As Vidas dos Outros: Do outro lado da nostalgia

"As Vidas dos Outros" encaixa neste paradigma de uma ficção presa a uma reconstituição cuidada e quase teatral de momentos marcantes na evolução de uma Alemanha estigmatizada pelas cicatrizes da Guerra e pela divisão em dois Estados. O argumento assenta, basicamente, na resistência intelectual da chamada República Democrática Alemã à anulação do indivíduo pela máquina repressiva da ditadura comunista, representada pela polícia política, a Stasi.

A este nível, "As Vidas dos Outros" começa por situar-se numa reacção a uma espécie de nostalgia representativa que encontrava na excelente tragicomédia "Adeus Lenine" (Wolfgang Becker, 2003) o seu ponto culminante de fricção: ao contrário deste último, "A Vida dos Outros" não embeleza o folclore risível da diferença; antes, enfatiza um clima de suspeição permanente, um labirinto de denúncias em cadeia, um sistema de chantagem emocional que faz de uma nação um bando de colaboracionistas do regime, perpetuando o medo. Por isso, o filme se socorre da estrutura do "thriller" político para aceder à essência de um mundo ao contrário, em que as escutas telefónicas e as restrições da privacidade parecem constituir a regra, justificando a burocracia de estado pela sua sobrevivência, como se perseguir o direito à diferença constituísse um teatro específico da anulação da individualidade.

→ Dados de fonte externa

/-- **F2: the plan-Ω exponent window is NON-EMPTY, for every positive value of the printed constants, in the
quantifier order of `kernelExcessBelowSlack_io_of_blockAtCleanScales`** (`a₀` absolute, then ANY handed `η₀ > 0`,
then the window `b`, then every `Δ′ ∈ (1, b)` and — adversarially — every bulk exponent `κ₀ ∈ [½, 1]`).
Witnesses (explicit rational expressions): `ηV = min ηA (1/16)`, `a₀ = 2C_R/c_R`,
`m = min (min δA η₀) (min ηZ (1/100))`, `b = 1 + m/4`; on the window `U = 2(Δ′−1)`, `ε = m/16`, `ε₁ = σ = m`,
`δ = m/2`, `η′ = 3m/4`. The binding row is `abl_shift` (`η + ε ≤ δ_ABL(ηV)`), as G2 §(c) says; no loss exponent
fails to vanish with `η`, so the window cannot be empty — only small (`b − 1 = m/4`).
[cite: AssingBlomerLi2020, Proposition 4.1 p. 17; MontgomeryVaughan2007, Cor. 11.10 (Page)] -/
theorem omegaWindow_nonempty {ηA ηZ CR cR : ℝ} (hηA : 0 < ηA) (hηZ : 0 < ηZ) (hCR : 0 < CR)
    (hcR : 0 < cR) {δABL : ℝ → ℝ} (hδABL : ∀ ηV : ℝ, 0 < ηV → ηV ≤ ηA → 0 < δABL ηV) :
    ∃ ηV : ℝ, 0 < ηV ∧ ηV ≤ ηA ∧ ∃ a₀ : ℝ, 0 < a₀ ∧ ∀ η₀ : ℝ, 0 < η₀ →
      ∃ b : ℝ, 1 < b ∧ b < 2 ∧ ∀ Δ' : ℝ, 1 < Δ' → Δ' < b → ∀ κ₀ : ℝ, 1 / 2 ≤ κ₀ → κ₀ ≤ 1 →
        ∃ U ε ε₁ σ δ η' : ℝ,
          OmegaAdmissible ηA (δABL ηV) η₀ ηZ CR cR a₀ ηV Δ' κ₀ U ε ε₁ σ δ η' := by
  -- type II parameter first (δ_ABL depends on it)
  set ηV : ℝ := min ηA (1 / 16) with hηV_def
  have hηV_pos : 0 < ηV := lt_min hηA (by norm_num)
  have hηV_le : ηV ≤ ηA := min_le_left _ _
  have hηV_16 : ηV ≤ 1 / 16 := min_le_right _ _
  have hδA : 0 < δABL ηV := hδABL ηV hηV_pos hηV_le
  -- absolute danger threshold: C_R e^{-2 C_R} < 1
  set a₀ : ℝ := 2 * CR / cR with ha₀_def
  have ha₀_pos : 0 < a₀ := by positivity
  have hdamp : CR * Real.exp (-(cR * a₀)) < 1 := by
    have hca : cR * a₀ = 2 * CR := by rw [ha₀_def]; field_simp
    rw [hca]
    have h1 : 2 * CR + 1 ≤ Real.exp (2 * CR) := by
      have := Real.add_one_le_exp (2 * CR); linarith
    have hprod : Real.exp (-(2 * CR)) * (2 * CR + 1) ≤ 1 := by
      calc Real.exp (-(2 * CR)) * (2 * CR + 1)
          ≤ Real.exp (-(2 * CR)) * Real.exp (2 * CR) :=
            mul_le_mul_of_nonneg_left h1 (Real.exp_pos _).le
        _ = 1 := by rw [← Real.exp_add]; simp
    nlinarith [Real.exp_pos (-(2 * CR)), hprod, hCR]
  refine ⟨ηV, hηV_pos, hηV_le, a₀, ha₀_pos, fun η₀ hη₀ ↦ ?_⟩
  -- the budget m and the window b = 1 + m/4
  set m : ℝ := min (min (δABL ηV) η₀) (min ηZ (1 / 100)) with hm_def
  have hm_pos : 0 < m := lt_min (lt_min hδA hη₀) (lt_min hηZ (by norm_num))
  have hm_δA : m ≤ δABL ηV := (min_le_left _ _).trans (min_le_left _ _)
  have hm_η₀ : m ≤ η₀ := (min_le_left _ _).trans (min_le_right _ _)
  have hm_ηZ : m ≤ ηZ := (min_le_right _ _).trans (min_le_left _ _)
  have hm_100 : m ≤ 1 / 100 := (min_le_right _ _).trans (min_le_right _ _)
  refine ⟨1 + m / 4, by linarith, by linarith, fun Δ' h1 h2 κ₀ hκ₁ hκ₂ ↦ ?_⟩
  have hη : 0 < Δ' - 1 := by linarith
  have hηm : Δ' - 1 < m / 4 := by linarith
  have hκη : κ₀ * (Δ' - 1) ≤ Δ' - 1 := by nlinarith
  have hκη' : κ₀ * (Δ' - 1) + m / 16 < 5 * m / 16 := by linarith
  refine ⟨2 * (Δ' - 1), m / 16, m, m, m / 2, 3 * m / 4, ?_⟩
  constructor
  · exact h1
  · linarith
  · rw [lt_div_iff₀ (by linarith)]; linarith
  · exact ha₀_pos
  · rw [lt_div_iff₀ (by linarith)]; nlinarith
  · have := mul_lt_mul_of_pos_left (show CR * Real.exp (-(cR * a₀)) < 2 by linarith) hη
    linarith
  · positivity
  · linarith
  · linarith
  · linarith
  · positivity
  · linarith
  · linarith
  · positivity
  · linarith
  · linarith
  · linarith
  · exact hηV_pos
  · exact hηV_le
  · linarith
  · positivity
  · linarith
  · linarith
  · linarith
/-
Copyright: the b2b-balaban T⁴-continuum CRUX team, row NE7b owner lineage `t4-ne7b-p1` (gen 113). Project licence.
-/
import Summits.QuantumFields.BalabanUV.T4Continuum.Spine.NE7b.OneShotChartSupGradient

/-!
# THE ONE-SHOT SECTION IS A BOUNDED OPERATOR ON `ℓ^∞(ℤ^d)` WITH `‖H_M‖ ≤ C_∞(d,a)` AND `‖∇_μ H_M‖ ≤ C_∞(d,a)·M⁻¹`
# FOR EVERY SIDE — HRS's `K₁` AS AN OPERATOR NORM: for the scalar `H = G′Q′*(Q′G′Q′*)⁻¹` of [B5] (1.103) on `ℤ^d`,
# `d ≥ 3`, the pointwise section `B ↦ H B` of (46) IS a continuous linear map `ℓ^∞ →L[ℝ] ℓ^∞` (Mathlib's `lp · ∞`)
# whose operator norm meets HRS §3's radius letter `|t|·‖H_M‖ < 1` (`t² = M²∕M^d`) for every side `M ≥ M₀(d,a)`
# (row NE7b, node U5c; NL-NE7b-1 limb 1, the literal `K₁`; (46)(47) + Mathlib `lp`, `LinearMap.mkContinuous`; [folklore])

Cell `pub-balaban`, sub-cell `t4`, spine estimate NE7b (`T4WeightBudget.RelWeightBound`; the cell's OWN estimate — NOT PRINTED
in [Bałaban 1983–89], NOT PROVED).  Crux-route work under `Spine/NE7b/` by the row OWNER (`t4-ne7b-p1` gen 113) under FREEZE
(0)'s crux-prover clause (RULING W-ne7bp1-g113-1, FILING-CLAIM C-ne7bp1-g113-3); NOTHING of Bałaban's is asserted; no
`T4Continuum/Support` leaf typed; no `def` (the operators are delivered as `∃ T, …` with their pointwise action displayed);
zero `sorry`.  Imports (BY NAME): (47) `OneShotChartSupGradient` and through it (46) `OneShotChartSupNorm` (the sup letters
`abs_HBZd_le_sup`, `abs_HBZd_diff_le_sup`, `one_le_supConst`, `radius_letter_eventually`), hence the β-team's
`D1BFx/BlockColumnSupNorm` and the Literature B5 columns; Mathlib's `lp (fun _ : X d => ℝ) ∞` (the Banach space `ℓ^∞(ℤ^d)` with
`‖B‖ = sup_y |B y|`), `lp.norm_le_of_forall_le`, `LinearMap.mkContinuous(_norm_le)`.

WHY.  HRS (`…HardStepRadiusSupNorm`) reads the radius letter `|t|·K₁ < 1` with `K₁` the sup → sup CONSTANT OF THE CHART SECTION as
an operator between sup-normed spaces; (46) proved the entrywise form `|(HB)(p)| ≤ C_∞·R` for `|B| ≤ R`.  This file packages the
section as the operator the letter quantifies over — linear (the rows are absolutely summable against bounded data, (46)
`summable_HBZd_of_bounded`), bounded by `C_∞ = cHs(d,a)·K_d(δ_H)` — and its forward differences as operators of norm `≤ C_∞·M⁻¹`
((47) `abs_HBZd_diff_le_sup`), so that `K₁ := ‖H_M‖_{ℓ^∞ → ℓ^∞}` is a literal operator norm meeting HRS's letter for every
large side.  Bookkeeping only.

WHAT IS PROVED ([folklore]; `n : ℕ`, `a > 0`; `ℓ^∞ := lp (fun _ : X d => ℝ) ∞`):
* §1 `abs_apply_le_norm` (`|B y| ≤ ‖B‖`), `HBZd_add`, `HBZd_smul` (every `d`: the section is additive and homogeneous on bounded
  data), `memℓp_HBZd` (`d ≥ 3`: `H B ∈ ℓ^∞`), `memℓp_HBZd_diff` (`d ≥ 3`: `∇_μ(H B) ∈ ℓ^∞`).
* §2 **`exists_clm_HBZd`** (`d ≥ 3`: `∃ T : ℓ^∞ →L[ℝ] ℓ^∞`, `T B p = (H B)(p)` and `‖T‖ ≤ cHs(d,a)·K_d(δ_H)` — **the section IS a
  bounded operator on `ℓ^∞(ℤ^d)`, norm `≤ C_∞(d,a)`, for EVERY side**), `one_le_norm_of_HBZd` (any such `T` has `1 ≤ ‖T‖`:
  `H·1 = 1`), **`exists_clm_HBZd_diff`** (`d ≥ 3`: `∃ D : ℓ^∞ →L[ℝ] ℓ^∞`, `D B p = (HB)(p+e_μ) − (HB)(p)`, `‖D‖ ≤ C_∞·(n+1)⁻¹`).
* §3 **`oneShot_radius_letter_opNorm`** (`d ≥ 3`: `∃ M₀, ∀ n, M₀ ≤ n+1 → ∃ T : ℓ^∞ →L[ℝ] ℓ^∞` acting as `H` with
  `|√((n+1)²∕(n+1)^d)|·‖T‖ < 1` — HRS §3's letter with `K₁ := ‖T‖`, the literal operator norm, for every large side).
* §4 toy.

HONEST (what this is NOT).  Constant existential ∕ useless by value (as (46)); scalar `ℤ^d` object, not the torus `Fintype` carrier
of HRS; the `ℓ^∞` currency is NOT a Hilbert currency — the hard-step chain's energy∕coercivity letters (AHE ∕ HSCR ∕ CLSW ∕ OSCE)
do not transfer to it (HRS l.27 «NOT HERE»), so this `K₁` serves HRS's radius arithmetic only; nothing of (A3) ∕ NC-NE7b-α.
BY-NAME EFFECT ON THE WALL: NONE.  NE7b NOT PRINTED ∕ NOT PROVED; spine PROVED 0∕9; rung (B)+1 on a FINITE torus — NOT infinite
volume, NOT the mass gap, NOT Clay.  HONEST DEPENDENCY: continuum YM on T⁴ ⇐ BetaPertH ∧ nine spine estimates (0∕9 proved);
BetaPertH ⇐ (D1) ∧ (D4) ∧ CAP+tail; G-an2-4 gates asym, D1 and NE2∕3∕4.
-/

set_option autoImplicit false

namespace Summit.QuantumFields.BalabanUV.T4Continuum.NE7b.OneShotChartSupOperator

open scoped ENNReal
open Literature.MathematicalPhysics.QuantumFieldTheory.Balaban1983to89
open B4Sect5Proof (latticeConst latticeConst_nonneg)
open B6QGQLower276 (X e blk)
open B5Hk103ScalarZd (kerH deltaH deltaH_pos tsum_kerH_row)
open B5Hk165L2Zd (HBZd)
open Summit.QuantumFields.BalabanUV.Beta.D1BFx.BlockColumnSupNorm (cHs cHs_nonneg)
open OneShotChartSupNorm (summable_HBZd_of_bounded abs_HBZd_le_sup one_le_supConst radius_letter_eventually)
open OneShotChartSupGradient (abs_HBZd_diff_le_sup summable_kerH_row)

noncomputable section

variable {d : ℕ}

/-! ## §1. The section on `ℓ^∞` data: additive, homogeneous, bounded -/

/-- An element of `ℓ^∞(ℤ^d)` is bounded pointwise by its norm: `|B y| ≤ ‖B‖`. [folklore] -/
theorem abs_apply_le_norm (B : lp (fun _ : X d => ℝ) ∞) (y : X d) : |B y| ≤ ‖B‖ := by
  have h := lp.norm_apply_le_norm ENNReal.top_ne_zero B y
  rwa [Real.norm_eq_abs] at h

/-- The section is ADDITIVE on bounded data (every `d`): `H(B₁ + B₂) = HB₁ + HB₂` pointwise. [folklore] -/
theorem HBZd_add (n : ℕ) {a : ℝ} (ha : 0 < a) {B₁ B₂ : X d → ℝ} {R₁ R₂ : ℝ} (h₁ : ∀ y, |B₁ y| ≤ R₁)
    (h₂ : ∀ y, |B₂ y| ≤ R₂) (p : X d) : HBZd n a (B₁ + B₂) p = HBZd n a B₁ p + HBZd n a B₂ p := by
  rw [HBZd, HBZd, HBZd, ← (summable_HBZd_of_bounded n ha h₁ p).tsum_add (summable_HBZd_of_bounded n ha h₂ p)]
  exact tsum_congr fun y => by rw [Pi.add_apply]; ring

/-- The section is HOMOGENEOUS (every `d`, any data): `H(r•B) = r·HB` pointwise. [folklore] -/
theorem HBZd_smul (n : ℕ) (a r : ℝ) (B : X d → ℝ) (p : X d) : HBZd n a (r • B) p = r * HBZd n a B p := by
  rw [HBZd, HBZd, ← tsum_mul_left]
  exact tsum_congr fun y => by rw [Pi.smul_apply, smul_eq_mul]; ring

/-- `H B ∈ ℓ^∞` for `B ∈ ℓ^∞` (`d ≥ 3`), with the bound `C_∞·‖B‖`. [folklore] -/
theorem memℓp_HBZd (hd : 3 ≤ d) (n : ℕ) {a : ℝ} (ha : 0 < a) (B : lp (fun _ : X d => ℝ) ∞) :
    Memℓp (fun p => HBZd n a B p) ∞ :=
  memℓp_infty ⟨cHs d a * latticeConst d (deltaH d a) * ‖B‖, by
    rintro _ ⟨p, rfl⟩
    dsimp only
    rw [Real.norm_eq_abs]
    exact abs_HBZd_le_sup hd n ha (abs_apply_le_norm B) p⟩

/-- `∇_μ(H B) ∈ ℓ^∞` for `B ∈ ℓ^∞` (`d ≥ 3`), with the bound `C_∞·(n+1)⁻¹·‖B‖`. [folklore] -/
theorem memℓp_HBZd_diff (hd : 3 ≤ d) (n : ℕ) {a : ℝ} (ha : 0 < a) (B : lp (fun _ : X d => ℝ) ∞) (μ : Fin d) :
    Memℓp (fun p => HBZd n a B (p + e μ) - HBZd n a B p) ∞ :=
  memℓp_infty ⟨cHs d a / ((n : ℝ) + 1) * latticeConst d (deltaH d a) * ‖B‖, by
    rintro _ ⟨p, rfl⟩
    dsimp only
    rw [Real.norm_eq_abs]
    exact abs_HBZd_diff_le_sup hd n ha (abs_apply_le_norm B) p μ⟩

/-! ## §2. The operators -/

/-- **THE SECTION IS A BOUNDED OPERATOR ON `ℓ^∞(ℤ^d)`** (`d ≥ 3`): there is `T : ℓ^∞ →L[ℝ] ℓ^∞` with `T B p = (H B)(p)` for all
`B`, `p`, and `‖T‖ ≤ cHs(d,a)·K_d(δ_H)` — for EVERY side `n + 1`, the SAME constant. [folklore] -/
theorem exists_clm_HBZd (hd : 3 ≤ d) (n : ℕ) {a : ℝ} (ha : 0 < a) :
    ∃ T : lp (fun _ : X d => ℝ) ∞ →L[ℝ] lp (fun _ : X d => ℝ) ∞,
      (∀ (B : lp (fun _ : X d => ℝ) ∞) (p : X d), T B p = HBZd n a B p) ∧
        ‖T‖ ≤ cHs d a * latticeConst d (deltaH d a) := by
  have hC : 0 ≤ cHs d a * latticeConst d (deltaH d a) := zero_le_one.trans (one_le_supConst hd n ha)
  let T₀ : lp (fun _ : X d => ℝ) ∞ → lp (fun _ : X d => ℝ) ∞ := fun B => ⟨fun p => HBZd n a B p, memℓp_HBZd hd n ha B⟩
  have happ : ∀ (B : lp (fun _ : X d => ℝ) ∞) (p : X d), T₀ B p = HBZd n a B p := fun B p => rfl
  have hadd : ∀ B₁ B₂ : lp (fun _ : X d => ℝ) ∞, T₀ (B₁ + B₂) = T₀ B₁ + T₀ B₂ := by
    intro B₁ B₂
    refine lp.ext (funext fun p => ?_)
    rw [lp.coeFn_add, Pi.add_apply, happ, happ, happ, lp.coeFn_add]
    exact HBZd_add n ha (abs_apply_le_norm B₁) (abs_apply_le_norm B₂) p
  have hsmul : ∀ (r : ℝ) (B : lp (fun _ : X d => ℝ) ∞), T₀ (r • B) = r • T₀ B := by
    intro r B
    refine lp.ext (funext fun p => ?_)
    rw [lp.coeFn_smul, Pi.smul_apply, happ, happ, lp.coeFn_smul, smul_eq_mul]
    exact HBZd_smul n a r B p
  let Tl : lp (fun _ : X d => ℝ) ∞ →ₗ[ℝ] lp (fun _ : X d => ℝ) ∞ :=
    { toFun := T₀, map_add' := hadd, map_smul' := hsmul }
  have hbd : ∀ B : lp (fun _ : X d => ℝ) ∞, ‖Tl B‖ ≤ cHs d a * latticeConst d (deltaH d a) * ‖B‖ := fun B =>
    lp.norm_le_of_forall_le (mul_nonneg hC (norm_nonneg _)) fun p => by
      change ‖HBZd n a B p‖ ≤ _
      rw [Real.norm_eq_abs]
      exact abs_HBZd_le_sup hd n ha (abs_apply_le_norm B) p
  exact ⟨Tl.mkContinuous _ hbd, fun B p => rfl, Tl.mkContinuous_norm_le hC hbd⟩

/-- The constant data `1 ∈ ℓ^∞(ℤ^d)`. [folklore] -/
theorem memℓp_one : Memℓp (fun _ : X d => (1 : ℝ)) ∞ :=
  memℓp_infty ⟨1, by rintro _ ⟨y, rfl⟩; simp⟩

/-- **Any operator acting as the section has norm at least one** (every `d`): `H·1 = 1` and `‖1‖_{ℓ^∞} = 1`. [folklore] -/
theorem one_le_norm_of_HBZd (n : ℕ) {a : ℝ} (ha : 0 < a) (T : lp (fun _ : X d => ℝ) ∞ →L[ℝ] lp (fun _ : X d => ℝ) ∞)
    (hT : ∀ (B : lp (fun _ : X d => ℝ) ∞) (p : X d), T B p = HBZd n a B p) : 1 ≤ ‖T‖ := by
  set one : lp (fun _ : X d => ℝ) ∞ := ⟨fun _ => (1 : ℝ), memℓp_one⟩ with hone
  have h1 : ‖one‖ ≤ 1 := lp.norm_le_of_forall_le zero_le_one fun y => by
    change ‖(1 : ℝ)‖ ≤ 1
    rw [norm_one]
  have h2 : T one (0 : X d) = 1 := by
    rw [hT]
    change ∑' y : X d, (1 : ℝ) * kerH n a (0 : X d) y = 1
    rw [tsum_congr fun y => one_mul (kerH n a (0 : X d) y), tsum_kerH_row n ha]
  have h3 : (1 : ℝ) ≤ ‖T one‖ := by
    have h := lp.norm_apply_le_norm ENNReal.top_ne_zero (T one) (0 : X d)
    rwa [h2, norm_one] at h
  have h4 : ‖T one‖ ≤ ‖T‖ * ‖one‖ := T.le_opNorm one
  nlinarith [norm_nonneg T]

/-- **THE FORWARD DIFFERENCES OF THE SECTION ARE BOUNDED OPERATORS OF NORM `≤ C_∞·(n+1)⁻¹`** (`d ≥ 3`): for each direction `μ`
there is `D : ℓ^∞ →L[ℝ] ℓ^∞` with `D B p = (HB)(p+e_μ) − (HB)(p)` and `‖D‖ ≤ cHs(d,a)·(n+1)⁻¹·K_d(δ_H)`. [folklore] -/
theorem exists_clm_HBZd_diff (hd : 3 ≤ d) (n : ℕ) {a : ℝ} (ha : 0 < a) (μ : Fin d) :
    ∃ D : lp (fun _ : X d => ℝ) ∞ →L[ℝ] lp (fun _ : X d => ℝ) ∞,
      (∀ (B : lp (fun _ : X d => ℝ) ∞) (p : X d), D B p = HBZd n a B (p + e μ) - HBZd n a B p) ∧
        ‖D‖ ≤ cHs d a / ((n : ℝ) + 1) * latticeConst d (deltaH d a) := by
  have hC : 0 ≤ cHs d a / ((n : ℝ) + 1) * latticeConst d (deltaH d a) :=
    mul_nonneg (div_nonneg (cHs_nonneg d ha) (by positivity)) (latticeConst_nonneg d (deltaH_pos d ha).le)
  let D₀ : lp (fun _ : X d => ℝ) ∞ → lp (fun _ : X d => ℝ) ∞ := fun B =>
    ⟨fun p => HBZd n a B (p + e μ) - HBZd n a B p, memℓp_HBZd_diff hd n ha B μ⟩
  have happ : ∀ (B : lp (fun _ : X d => ℝ) ∞) (p : X d), D₀ B p = HBZd n a B (p + e μ) - HBZd n a B p :=
    fun B p => rfl
  have hadd : ∀ B₁ B₂ : lp (fun _ : X d => ℝ) ∞, D₀ (B₁ + B₂) = D₀ B₁ + D₀ B₂ := by
    intro B₁ B₂
    refine lp.ext (funext fun p => ?_)
    rw [lp.coeFn_add, Pi.add_apply, happ, happ, happ, lp.coeFn_add,
      HBZd_add n ha (abs_apply_le_norm B₁) (abs_apply_le_norm B₂),
      HBZd_add n ha (abs_apply_le_norm B₁) (abs_apply_le_norm B₂)]
    ring
  have hsmul : ∀ (r : ℝ) (B : lp (fun _ : X d => ℝ) ∞), D₀ (r • B) = r • D₀ B := by
    intro r B
    refine lp.ext (funext fun p => ?_)
    rw [lp.coeFn_smul, Pi.smul_apply, happ, happ, lp.coeFn_smul, smul_eq_mul, HBZd_smul, HBZd_smul]
    ring
  let Dl : lp (fun _ : X d => ℝ) ∞ →ₗ[ℝ] lp (fun _ : X d => ℝ) ∞ :=
    { toFun := D₀, map_add' := hadd, map_smul' := hsmul }
  have hbd : ∀ B : lp (fun _ : X d => ℝ) ∞,
      ‖Dl B‖ ≤ cHs d a / ((n : ℝ) + 1) * latticeConst d (deltaH d a) * ‖B‖ := fun B =>
    lp.norm_le_of_forall_le (mul_nonneg hC (norm_nonneg _)) fun p => by
      change ‖HBZd n a B (p + e μ) - HBZd n a B p‖ ≤ _
      rw [Real.norm_eq_abs]
      exact abs_HBZd_diff_le_sup hd n ha (abs_apply_le_norm B) p μ
  exact ⟨Dl.mkContinuous _ hbd, fun B p => rfl, Dl.mkContinuous_norm_le hC hbd⟩

/-! ## §3. HRS's letter with `K₁` the operator norm -/

/-- **THE RADIUS LETTER WITH `K₁ := ‖H_M‖_{ℓ^∞ → ℓ^∞}`** (`d ≥ 3`): there is a side `M₀` such that for every side `n + 1 ≥ M₀` the
section at that side is an operator `T : ℓ^∞ →L[ℝ] ℓ^∞` whose norm meets HRS §3's letter `|√((n+1)²∕(n+1)^d)|·‖T‖ < 1`. [folklore] -/
theorem oneShot_radius_letter_opNorm (hd : 3 ≤ d) {a : ℝ} (ha : 0 < a) :
    ∃ M₀ : ℕ, ∀ n : ℕ, M₀ ≤ n + 1 →
      ∃ T : lp (fun _ : X d => ℝ) ∞ →L[ℝ] lp (fun _ : X d => ℝ) ∞,
        (∀ (B : lp (fun _ : X d => ℝ) ∞) (p : X d), T B p = HBZd n a B p) ∧
          |Real.sqrt ((((n : ℝ) + 1)) ^ 2 / (((n : ℝ) + 1)) ^ d)| * ‖T‖ < 1 := by
  have hC : 0 ≤ cHs d a * latticeConst d (deltaH d a) := zero_le_one.trans (one_le_supConst hd 0 ha)
  obtain ⟨M₀, hM₀⟩ := radius_letter_eventually hC hd
  refine ⟨M₀, fun n hn => ?_⟩
  obtain ⟨T, hT, hnorm⟩ := exists_clm_HBZd hd n ha
  refine ⟨T, hT, ?_⟩
  have h := hM₀ (n + 1) hn
  push_cast at h
  exact lt_of_le_of_lt (mul_le_mul_of_nonneg_left hnorm (abs_nonneg _)) h

/-! ## §4. Toy -/

/-- Toy: the radius arithmetic with an operator norm — if `‖T‖ ≤ 5∕2` then at d = 4, side `M = 4` (`|t| = 1∕4`) the letter holds. -/
example (K : ℝ) (hK : K ≤ 5 / 2) : |(1 / 4 : ℝ)| * K < 1 := by
  rw [abs_of_pos (by norm_num : (0 : ℝ) < 1 / 4)]
  linarith

end

end Summit.QuantumFields.BalabanUV.T4Continuum.NE7b.OneShotChartSupOperator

Fundamental se torna, assim, o facto de a acção decorrer no mundo exposto do teatro, com uma marcação cerrada dos actores que extravasa do espaço restrito do palco para um outro palco: o tratamento do espaço fechado do apartamento pauta-se por esta noção claustrofóbica de um universo em curto-circuito, em que a polícia política encena o drama em gente e se encena. "As Vidas dos Outros" actua sobre o "real" e constrói um anti-comunismo "justificado" na medida em que fala do que conhece: a repressão não é uma repressão em abstracto, mas um dado real. O agente da Stasi, Gerd Wiesler (prodigiosa interpretação em minimal "underacting" de Ulrich Mühe), embora dempenhado no mecanismo da repressão, acaba por revoltar-se e sabotar o sistema. O que faz deste filme um objecto tão interessante passa, pois, pela rejeição de um demagógico discurso que se cifrasse em esquemático confronto entre Bem e Mal, substituindo-lhe gradações da compreensão do momento histórico em que se torna essencial alterar o dilema moral: dentro do sistema repressivo aparecem germens de discórdia que o fazem implodir, sabotando a facilidade de uma leitura maniqueísta. Não há qualquer fascínio pelo passado, apenas uma crua memória de uma encenação do medo, como se isso bastasse para tornar dialéctica uma relação entre actores e personagens.